Show every line in the entries below where the word "Module" appears.

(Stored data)
=== Section Start ===

include h in
/-- **the Cayley relation in real coordinates**: `Res(c_t) (Res(γ_t) w − w) = Res(γ_t) w + w`.
[cite: Weyl1939, Ch. II §10] -/
theorem resEnd_skewFamily_cayley (t : n × n × Fin 2 → F₀) (hm : IsUnit (skewFamily Ψ σ H t - 1).det)
    (w : (n → F₀) × (n → F₀)) :
    h.resEnd n (skewFamily Ψ σ H t) (h.resEnd n (cayleyFamily Ψ σ H t) w - w) = h.resEnd n (cayleyFamily Ψ σ H t) w + w := by
  have key := congrArg (fun M => h.resEnd n M w) (cayley_mul_sub_one (skewFamily Ψ σ H t) hm)
  simp only [map_mul, resEnd_sub h, resEnd_add h, map_one, Module.End.mul_apply, LinearMap.sub_apply,
    LinearMap.add_apply, Module.End.one_apply] at key
  rw [cayleyFamily]
  simp only [map_mul, resEnd_add h, map_one, Module.End.mul_apply, LinearMap.add_apply, Module.End.one_apply]
  exact key

include h in
/-- `w ↦ Res(γ_t) w − w` is surjective (`γ_t − 1 = 2 (c_t − 1)⁻¹` is invertible). [cite: Weyl1939, Ch. II §10] -/
theorem resEnd_cayleyFamily_sub_surjective [Invertible (2 : K)] (t : n × n × Fin 2 → F₀)
    (hm : IsUnit (skewFamily Ψ σ H t - 1).det) :
    Function.Surjective fun w : (n → F₀) × (n → F₀) => h.resEnd n (cayleyFamily Ψ σ H t) w - w := by
  -- `γ - 1 = (c-1)⁻¹ ((c+1) - (c-1)) = (c-1)⁻¹ * 2`
  have hγ : cayleyFamily Ψ σ H t - 1 = (skewFamily Ψ σ H t - 1)⁻¹ * ((2 : K) • (1 : Matrix n n K)) := by
    have e : cayleyFamily Ψ σ H t - 1 =
        (skewFamily Ψ σ H t - 1)⁻¹ * (skewFamily Ψ σ H t + 1) - (skewFamily Ψ σ H t - 1)⁻¹ * (skewFamily Ψ σ H t - 1) := by
      rw [cayleyFamily, Matrix.nonsing_inv_mul _ hm]
    rw [e, ← Matrix.mul_sub, add_sub_sub_cancel, ← two_smul K]
  have hu : IsUnit (cayleyFamily Ψ σ H t - 1) := by
    rw [hγ]
    refine (Matrix.isUnit_nonsing_inv_iff.2 ((Matrix.isUnit_iff_isUnit_det _).2 hm)).mul ?_
    rw [← Algebra.algebraMap_eq_smul_one]
    exact (isUnit_of_invertible (2 : K)).map _
  obtain ⟨u, hu'⟩ := hu
  intro w
  refine ⟨h.resEnd n (↑u⁻¹ : Matrix n n K) w, ?_⟩
  show h.resEnd n (cayleyFamily Ψ σ H t) (h.resEnd n (↑u⁻¹ : Matrix n n K) w) - h.resEnd n (↑u⁻¹ : Matrix n n K) w = w
  have e1 : h.resEnd n (cayleyFamily Ψ σ H t) (h.resEnd n (↑u⁻¹ : Matrix n n K) w) - h.resEnd n (↑u⁻¹ : Matrix n n K) w =
      h.resEnd n (cayleyFamily Ψ σ H t - 1) (h.resEnd n (↑u⁻¹ : Matrix n n K) w) := by
    rw [resEnd_sub h, map_one, LinearMap.sub_apply, Module.End.one_apply]
  rw [e1, ← hu', ← Module.End.mul_apply, ← map_mul, Units.mul_inv, map_one, Module.End.one_apply]

/-! ### The genericity polynomial -/

include h hσφ in
/-- `c_t` read as an endomorphism is the point `t` of a linear family. [cite: Weyl1939, Ch. II §10] -/
theorem toLin'_skewFamily (t : n × n × Fin 2 → F₀) :
    Matrix.toLin' (skewFamily Ψ σ H t) =
      (2 : K) • ∑ k : n × n × Fin 2, t k • Matrix.toLin' (skewPart σ H (coordMatrix Ψ (Pi.single k 1))) := by
  rw [skewFamily, map_smul, coordMatrix_eq_sum h, skewPart_sum, map_sum]
  congr 1
  refine Finset.sum_congr rfl fun k _ => ?_
  rw [skewPart_smul σ H (hσφ (t k)), map_smul, algebraMap_smul]

include h hσφ in
/-- **the genericity polynomial**: a non-zero `p ∈ F₀[X_k]` with `p(t) ≠ 0 ↔ det (c_t − 1), det (c_t + 1)` units.
[cite: Weyl1939, Ch. II §10] -/
theorem exists_mvPolynomial_skewFamily [Module.Finite F₀ K] :
    ∃ p : MvPolynomial (n × n × Fin 2) F₀, p ≠ 0 ∧ ∀ t : n × n × Fin 2 → F₀,
      (MvPolynomial.eval t p ≠ 0 ↔ IsUnit (skewFamily Ψ σ H t - 1).det ∧ IsUnit (skewFamily Ψ σ H t + 1).det) := by
  obtain ⟨p, hp, he⟩ := Literature.LinearAlgebra.Matrix.exists_mvPolynomial_eval_ne_zero_iff_isUnit_tower (F := F₀)
    (E := K) (V := n → K) fun k : n × n × Fin 2 => Matrix.toLin' (skewPart σ H (coordMatrix Ψ (Pi.single k 1)))
  have hu : ∀ X : Matrix n n K, IsUnit (Matrix.toLin' X) ↔ IsUnit X.det := fun X => by
    rw [← Matrix.isUnit_iff_isUnit_det]
    exact Matrix.isUnit_toLin'_iff
  refine ⟨p, hp, fun t => ?_⟩
  rw [he t, ← toLin'_skewFamily h hσφ, ← hu, ← hu, map_sub, map_add, Matrix.toLin'_one]
  rfl

end Family

/-! ## §3 The quadratic moment map and its rigidity -/

section Moment

variable {F₀ K : Type*} [Field F₀] [Field K] [Algebra F₀ K] {Ψ : (F₀ × F₀) ≃+ K} {δ : K} {d : F₀}
  (h : IsQuadraticCoordinates (algebraMap F₀ K) Ψ δ d) {σ : K →+* K}
  (hσφ : ∀ a, σ (algebraMap F₀ K a) = algebraMap F₀ K a) (hσδ : σ δ = -δ) (hσσ : ∀ x, σ (σ x) = x)
  {n : Type*} [Fintype n] [DecidableEq n] {T : Matrix n n F₀} (hT : T.IsSymm) (hTd : IsUnit T.det)
  {H : Matrix n n K} (hH : H = T.map (algebraMap F₀ K))

include h hT hσφ hσδ hH in
/-- **`alt(polar β_T)(reIm v, Res(c) reIm v) = im h(v, c v)`**. [cite: Howe1979, §11] -/
theorem alt_polar_reIm_resEnd (c : Matrix n n K) (v : n → K) :
    alt (polar (Matrix.toLinearMap₂' F₀ T)) (reIm Ψ n v) (h.resEnd n c (reIm Ψ n v)) = im Ψ (hermForm σ H v (c *ᵥ v)) := by
  rw [h.resEnd_reIm, hH, h.im_hermForm_map n hT hσφ hσδ]

variable (Ψ σ H) in
/-- the QUADRATIC MOMENT MAP `Q(v)_k = im h(v, c_{e_k} v)`. [cite: Howe1979, §11] -/
noncomputable def momentMap (v : n → K) : n × n × Fin 2 → F₀ := fun k =>
  im Ψ (hermForm σ H v (skewFamily Ψ σ H (Pi.single k 1) *ᵥ v))

include h hσφ in
/-- **`Q(v) · t = im h(v, c_t v)`** (linearity of the family). [cite: Howe1979, §11] -/
theorem momentMap_dotProduct (v : n → K) (t : n × n × Fin 2 → F₀) :
    momentMap Ψ σ H v ⬝ᵥ t = im Ψ (hermForm σ H v (skewFamily Ψ σ H t *ᵥ v)) := by
  -- `X ↦ h(v, X v)` is `K`-linear
  let Z : Matrix n n K →ₗ[K] K :=
    (Matrix.toLinearMapₛₗ₂' K σ (RingHom.id K) H v) ∘ₗ (LinearMap.applyₗ v) ∘ₗ (Matrix.toLin' : Matrix n n K ≃ₗ[K] _).toLinearMap
  have hZ : ∀ X : Matrix n n K, Z X = hermForm σ H v (X *ᵥ v) := fun X => by
    simp only [Z, LinearMap.coe_comp, Function.comp_apply, LinearEquiv.coe_toLinearMap, LinearMap.applyₗ_apply_apply,
      Matrix.toLin'_apply, toLinearMapₛₗ₂'_eq_hermForm]
  rw [← hZ, skewFamily_eq_sum h hσφ, map_sum, map_sum, dotProduct]
  refine Finset.sum_congr rfl fun k _ => ?_
  rw [map_smul, smul_eq_mul, h.im_map_mul, hZ, mul_comm]
  rfl

include h in
/-- an element fixed by `σ` with `im = 0`... precisely: `im (σ z) = −im z`, so `σ z = z` forces `im z = 0` (`2 ≠ 0`). [cite: Weyl1939, Ch. II §10] -/
theorem im_eq_zero_of_conj_eq (hσφ : ∀ a, σ (algebraMap F₀ K a) = algebraMap F₀ K a) (hσδ : σ δ = -δ) (h2 : (2 : F₀) ≠ 0)
    {z : K} (hz : σ z = z) : im Ψ z = 0 := by
  have e := h.im_conj hσφ hσδ z
  rw [hz] at e
  have : (2 : F₀) * im Ψ z = 0 := by linear_combination e
  exact (mul_eq_zero.1 this).resolve_left h2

=== Section End ===

- _Task answer_
  simp only [map_mul, resEnd_sub h, resEnd_add h, map_one, Module.End.mul_apply, LinearMap.sub_apply,
    LinearMap.add_apply, Module.End.one_apply] at key
  simp only [map_mul, resEnd_add h, map_one, Module.End.mul_apply, LinearMap.add_apply, Module.End.one_apply]
    rw [resEnd_sub h, map_one, LinearMap.sub_apply, Module.End.one_apply]
  rw [e1, ← hu', ← Module.End.mul_apply, ← map_mul, Units.mul_inv, map_one, Module.End.one_apply]
theorem exists_mvPolynomial_skewFamily [Module.Finite F₀ K] :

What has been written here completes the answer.